Wednesday, September 8, 2010

i'm so lucky

Yesterday I went to Torino to visit my old co-workers at the Tampep Association. As I was taking the train back to Alessandria through the dark, Italian countryside I couldn't help thinking to myself, yet again, how lucky I am.

My choices + coming to Italy various times for various periods over the last five years have given me so many things... friendships that will last a lifetime across continents, a wonderful boyfriend, great travel adventures, a gastronomic education, and an amazingly complex, challenging and dream (at the time) job.

It was so nice to walk into the office where I spent my time nearly everyday over the past three years. It was fun to talk about how in my absence, office politics have stayed more or less the same, about how everyone's lives are going, and about how the work is increasingly complicated...

Working for Tampep involved many difficult situations, we worked mostly with trafficked migrant women who have been forced into prostitution in Europe. The situations we encountered, plus all the other environmental and political disasters of the world kind of made me really doubt at times the goodness of humanity.
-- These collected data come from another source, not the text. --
/-- **Lattice: every refutation of TAME weak cosmic censorship kills the crux** (modulo the route's
support item `MGHDExistence` = Choquet-Bruhat–Geroch): under `MGHDExistence` the crux implies
`WeakCosmicCensorshipTame` — an exceptional datum of the censored property with an MGHD is naked, the
crux exits it locally into good ⊆ censored, and local tame exits globalise
(`isTameChristodoulouGeneric_of_local`). [cite: Christodoulou1999, p. A24] -/
theorem not_nakedDataTameExit_of_not_wccTame (hM : MGHDExistence) (hW : ¬ WeakCosmicCensorshipTame) :
    ¬ NakedDataTameExit := by
  intro hN
  refine hW fun X _ _ _ _ _ _ ↦ isTameChristodoulouGeneric_of_local fun D hD hbad ↦ ?_
  have hnaked : ∃ 𝒟 : VacuumCauchyDevelopment D,
      𝒟.IsMaximal ∧ ¬ Summit.FinalStateConjecture.HasCompleteNullInfinity 𝒟.toCauchyDevelopment := by
    by_contra hno
    refine hbad ⟨hM X D hD, fun 𝒟 h𝒟 ↦ ?_⟩
    by_contra hinc
    exact hno ⟨𝒟, h𝒟, hinc⟩
  obtain ⟨e, F, hF, himm, h0, hinj, hadm, ε, hε, hgood⟩ := hN X D hD hnaked
  exact ⟨e, F, hF, himm, h0, hinj, hadm, ε, hε,
    fun c hc hcε ↦ ⟨(hgood c hc hcε).1, fun 𝒟 h𝒟 ↦ ((hgood c hc hcε).2 𝒟 h𝒟).1⟩⟩

/-- **Kill shape (sufficient form)**: ONE admissible naked datum `d` on one `Σ` such that every tame
(on any one end), immersed, injective admissible curve through `d` has, for every `ε > 0`, a member
`F c`, `0 < ‖c‖ < ε`, which is not good, refutes the crux. [cite: Christodoulou1999, p. A24] -/
theorem not_nakedDataTameExit_of_trapped {X : Type} [TopologicalSpace X] [ChartedSpace E3 X]
    [IsManifold (𝓡 3) ∞ X] [T2Space X] [SecondCountableTopology X] [ConnectedSpace X]
    {d : InitialDataSet (𝓡 3) X} (hd : d ∈ admissibleVacuumData X)
    (hn : ∃ 𝒟 : VacuumCauchyDevelopment d,
      𝒟.IsMaximal ∧ ¬ Summit.FinalStateConjecture.HasCompleteNullInfinity 𝒟.toCauchyDevelopment)
    (htrap : ∀ (e : AFEnd X) (F : EuclideanSpace ℝ (Fin 1) → InitialDataSet (𝓡 3) X),
      IsTameDataFamily e 1 F → IsImmersedAtZero 1 F → F 0 = d → Injective F →
        (∀ c, F c ∈ admissibleVacuumData X) →
          ∀ ε : ℝ, 0 < ε → ∃ c, c ≠ 0 ∧ ‖c‖ < ε ∧
            ¬ ((∃ 𝒟 : VacuumCauchyDevelopment (F c), 𝒟.IsMaximal) ∧
                ∀ 𝒟 : VacuumCauchyDevelopment (F c), 𝒟.IsMaximal →
                  Summit.FinalStateConjecture.HasCompleteNullInfinity 𝒟.toCauchyDevelopment ∧
                    ∃ (O : Set 𝒟.carrier) (d : FinalStateDecomposition 𝒟.toSpacetime O 2),
                      (∀ i, Kerr.IsSubextremal (d.mass i) (d.spin i)) ∧
                        O = Summit.FinalStateConjecture.exteriorOf 𝒟.toCauchyDevelopment d.charted ∧
                          Summit.FinalStateConjecture.RaysStayInClosure 𝒟.toCauchyDevelopment O ∧
                            Summit.FinalStateConjecture.HasExhaustiveCharts d ∧
                              Summit.FinalStateConjecture.IsFutureOriented d)) :
    ¬ NakedDataTameExit := by
  intro hN
  obtain ⟨e, F, hF, himm, h0, hinj, hadm, ε, hε, hgood⟩ := hN X d hd hn
  obtain ⟨c, hc, hcε, hbad⟩ := htrap e F hF himm h0 hinj hadm ε hε
  exact hbad (hgood c hc hcε)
But it's stories like my co-workers told me yesterday, for example, of the kind man who helped them pull the Association's little van out of a ditch one night when they were doing street outreach work, or the time when a few local fast food chain employees gave us free extra food at the end of the night to pass out the women we met on street, that make me believe again.

I really hope with the super job I find after the MBA that I can give back financially to Tampep, and to similar causes.